Mãe Stella de Oxóssi (Maria Stella de Azevedo Santos)
1925 - 2018
Maria Stella de Azevedo Santos, allgemein bekannt als Mãe Stella de Oxóssi, ist eine zentrale Figur zum Verständnis der Debatten über Textualisierung, öffentliche Pädagogik und Ritualreform im Candomblé im späten zwanzigsten Jahrhundert. Geboren 1925, wurde sie zur Leiterin des Ilê Axé Opó Afonjá terreiro in Salvador, einem Haus mit einer gut dokumentierten Linie und einem Ruf für starke rituelle Disziplin. Mãe Stellas Karriere ist bemerkenswert für ihre Kombination aus ritueller Autorität und öffentlicher Autorschaft: Sie verfasste Schriften über die Geschichte, Ethik und Praktiken des Candomblé, die zum breiteren öffentlichen Verständnis der Religion beitrugen. Ihre veröffentlichten Reflexionen und Interviews sind in brasilianischen Medien und in Sammlungen mündlicher Geschichte dokumentiert und bieten Wissenschaftlern ein seltenes Beispiel für eine ialorixá, die rituelle Lehren in Druck- und Medienformaten artikuliert.

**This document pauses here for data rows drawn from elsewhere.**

import Summits.MatrixMultiplication.OmegaCensus.STPPZoo313Checker
import Summits.MatrixMultiplication.OmegaCensus.STPPZoo313TableP4

/-!
# ω-census (abelian STPP census): certification rows of the (3,13)@61 two-above zoo — leaf ranges, part 17

HONEST FRAMING (pub-omega census; verbatim): lottery ticket; floor = certified bounds/negative ranges.
Census STRUCTURE (seat pub-omega-stpp-1 gen 33, 2026-08-29), family (b2).  Kernel rows for `zoo313_61_of_rows` (`STPPZoo313Theorem.lean`): the depth-first
zoo search `zooGo 61 zooTbl61 …` (`STPPZoo313Checker.lean`) split along the prefix tree of the difference sequence; sibling ranges of one node are decided
in one `decide +kernel` (≤ 15 000 leaves each); node theorems glue their children (`List.range'_append`).  Generator: HOME
`pub-omega-stpp-1-g33/code/gen_zoo_rows.py`.  Nothing here is progress on `ω`.
-/

namespace Summit.MatrixMultiplication.OmegaCensus.CubeNB.S2

/-- Zoo rows: node [1, 1, 1, 1, 3, 1], children d ∈ [1, 38] (14973 leaves). [folklore] -/
theorem zooRow_r1_1_1_1_3_1_1_38 : ((List.range' 1 38).all fun d => cond (Nat.ble 2 d) (Nat.beq 2 0 || zooGo 61 zooTbl61 5 (51 - d) (2 - 1) (8 + d) (415 ||| (1 <<< (8 + d))) ((8 + d) :: [8, 7, 4, 3, 2, 1, 0])) (zooGo 61 zooTbl61 5 (51 - d) 2 (8 + d) (415 ||| (1 <<< (8 + d))) ((8 + d) :: [8, 7, 4, 3, 2, 1, 0]))) = true := by
  decide +kernel

/-- Zoo rows: node [1, 1, 1, 1, 3, 1], children d ∈ [39, 46] (148 leaves). [folklore] -/
theorem zooRow_r1_1_1_1_3_1_39_8 : ((List.range' 39 8).all fun d => cond (Nat.ble 2 d) (Nat.beq 2 0 || zooGo 61 zooTbl61 5 (51 - d) (2 - 1) (8 + d) (415 ||| (1 <<< (8 + d))) ((8 + d) :: [8, 7, 4, 3, 2, 1, 0])) (zooGo 61 zooTbl61 5 (51 - d) 2 (8 + d) (415 ||| (1 <<< (8 + d))) ((8 + d) :: [8, 7, 4, 3, 2, 1, 0]))) = true := by
  decide +kernel

/-- Zoo rows: node [1, 1, 1, 1, 3], children d ∈ [2, 46] (5985 leaves). [folklore] -/
theorem zooRow_r1_1_1_1_3_2_45 : ((List.range' 2 45).all fun d => cond (Nat.ble 2 d) (Nat.beq 2 0 || zooGo 61 zooTbl61 6 (52 - d) (2 - 1) (7 + d) (159 ||| (1 <<< (7 + d))) ((7 + d) :: [7, 4, 3, 2, 1, 0])) (zooGo 61 zooTbl61 6 (52 - d) 2 (7 + d) (159 ||| (1 <<< (7 + d))) ((7 + d) :: [7, 4, 3, 2, 1, 0]))) = true := by
  decide +kernel

/-- Zoo rows: node [1, 1, 1, 1, 4], children d ∈ [1, 3] (14967 leaves). [folklore] -/
theorem zooRow_r1_1_1_1_4_1_3 : ((List.range' 1 3).all fun d => cond (Nat.ble 2 d) (Nat.beq 2 0 || zooGo 61 zooTbl61 6 (51 - d) (2 - 1) (8 + d) (287 ||| (1 <<< (8 + d))) ((8 + d) :: [8, 4, 3, 2, 1, 0])) (zooGo 61 zooTbl61 6 (51 - d) 2 (8 + d) (287 ||| (1 <<< (8 + d))) ((8 + d) :: [8, 4, 3, 2, 1, 0]))) = true := by
  decide +kernel

/-- Zoo rows: node [1, 1, 1, 1, 4], children d ∈ [4, 45] (5208 leaves). [folklore] -/
theorem zooRow_r1_1_1_1_4_4_42 : ((List.range' 4 42).all fun d => cond (Nat.ble 2 d) (Nat.beq 2 0 || zooGo 61 zooTbl61 6 (51 - d) (2 - 1) (8 + d) (287 ||| (1 <<< (8 + d))) ((8 + d) :: [8, 4, 3, 2, 1, 0])) (zooGo 61 zooTbl61 6 (51 - d) 2 (8 + d) (287 ||| (1 <<< (8 + d))) ((8 + d) :: [8, 4, 3, 2, 1, 0]))) = true := by
  decide +kernel

end Summit.MatrixMultiplication.OmegaCensus.CubeNB.S2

Ihre Arbeit förderte sowohl Bewunderung als auch Debatten. Durch das Schreiben über rituelle Praktiken und Ethik half Mãe Stella, bestimmte Aspekte des Candomblé für breitere Publikum zu entmystifizieren und den kulturellen und moralischen Wert der Religion zu behaupten. Gleichzeitig kritisierten einige rituelle Spezialisten die öffentliche Offenlegung rituellen Wissens und befürchteten, dass die Textualisierung das liturgische Wirken gefährden könnte. Diese interne Debatte über die Grenzen der öffentlichen Pädagogik veranschaulicht eine breitere Spannung zwischen Bewahrung durch Geheimhaltung und Bewahrung durch Dokumentation — eine Spannung, die in vielen afro-diasporischen Religionen sichtbar ist, wenn sie auf Massenmedien und akademisches Interesse stoßen.
Mãe Stellas Führung betonte auch die Eigenart der liturgischen Formen, die aus Ketu/Yoruba abgeleitet sind. Sie verteidigte die Verwendung liturgischen Yoruba und die Bewahrung von Ahnenliedern und Rhythmen, während sie sich an öffentlichen Dialogen beteiligte, die Themen wie die Rolle von Frauen in der rituellen Führung und die ethischen Verantwortlichkeiten der terreiros gegenüber ihren umliegenden Gemeinschaften ansprachen. Ihre öffentlichen Interventionen — festgehalten in Interviews, Essays und institutionellen Geschichten des Ilê Axé Opó Afonjá — trugen zu Debatten über Authentizität, Modernität und die Rolle der terreiros im städtischen brasilianischen Leben bei.
In wissenschaftlichen Berichten erscheint Mãe Stella als Reformerin, die versuchte, rituelle Formen zu stabilisieren und eine öffentliche Pädagogik für Candomblé zu behaupten, ohne die grundlegenden liturgischen Geheimnisse aufzugeben. Ihr Leben veranschaulicht, wie rituelle Führer des zwanzigsten Jahrhunderts zwischen den Bedürfnissen lokaler Gemeinschaften, nationalen Kulturpolitiken und internationalem wissenschaftlichem Interesse vermittelten. Ihr Tod im Jahr 2018 markierte das Ende eines Kapitels, in dem eine initiierte Führungspersönlichkeit substanziell und öffentlich mit Fragen der rituellen Verständlichkeit und sozialen Verantwortung umging.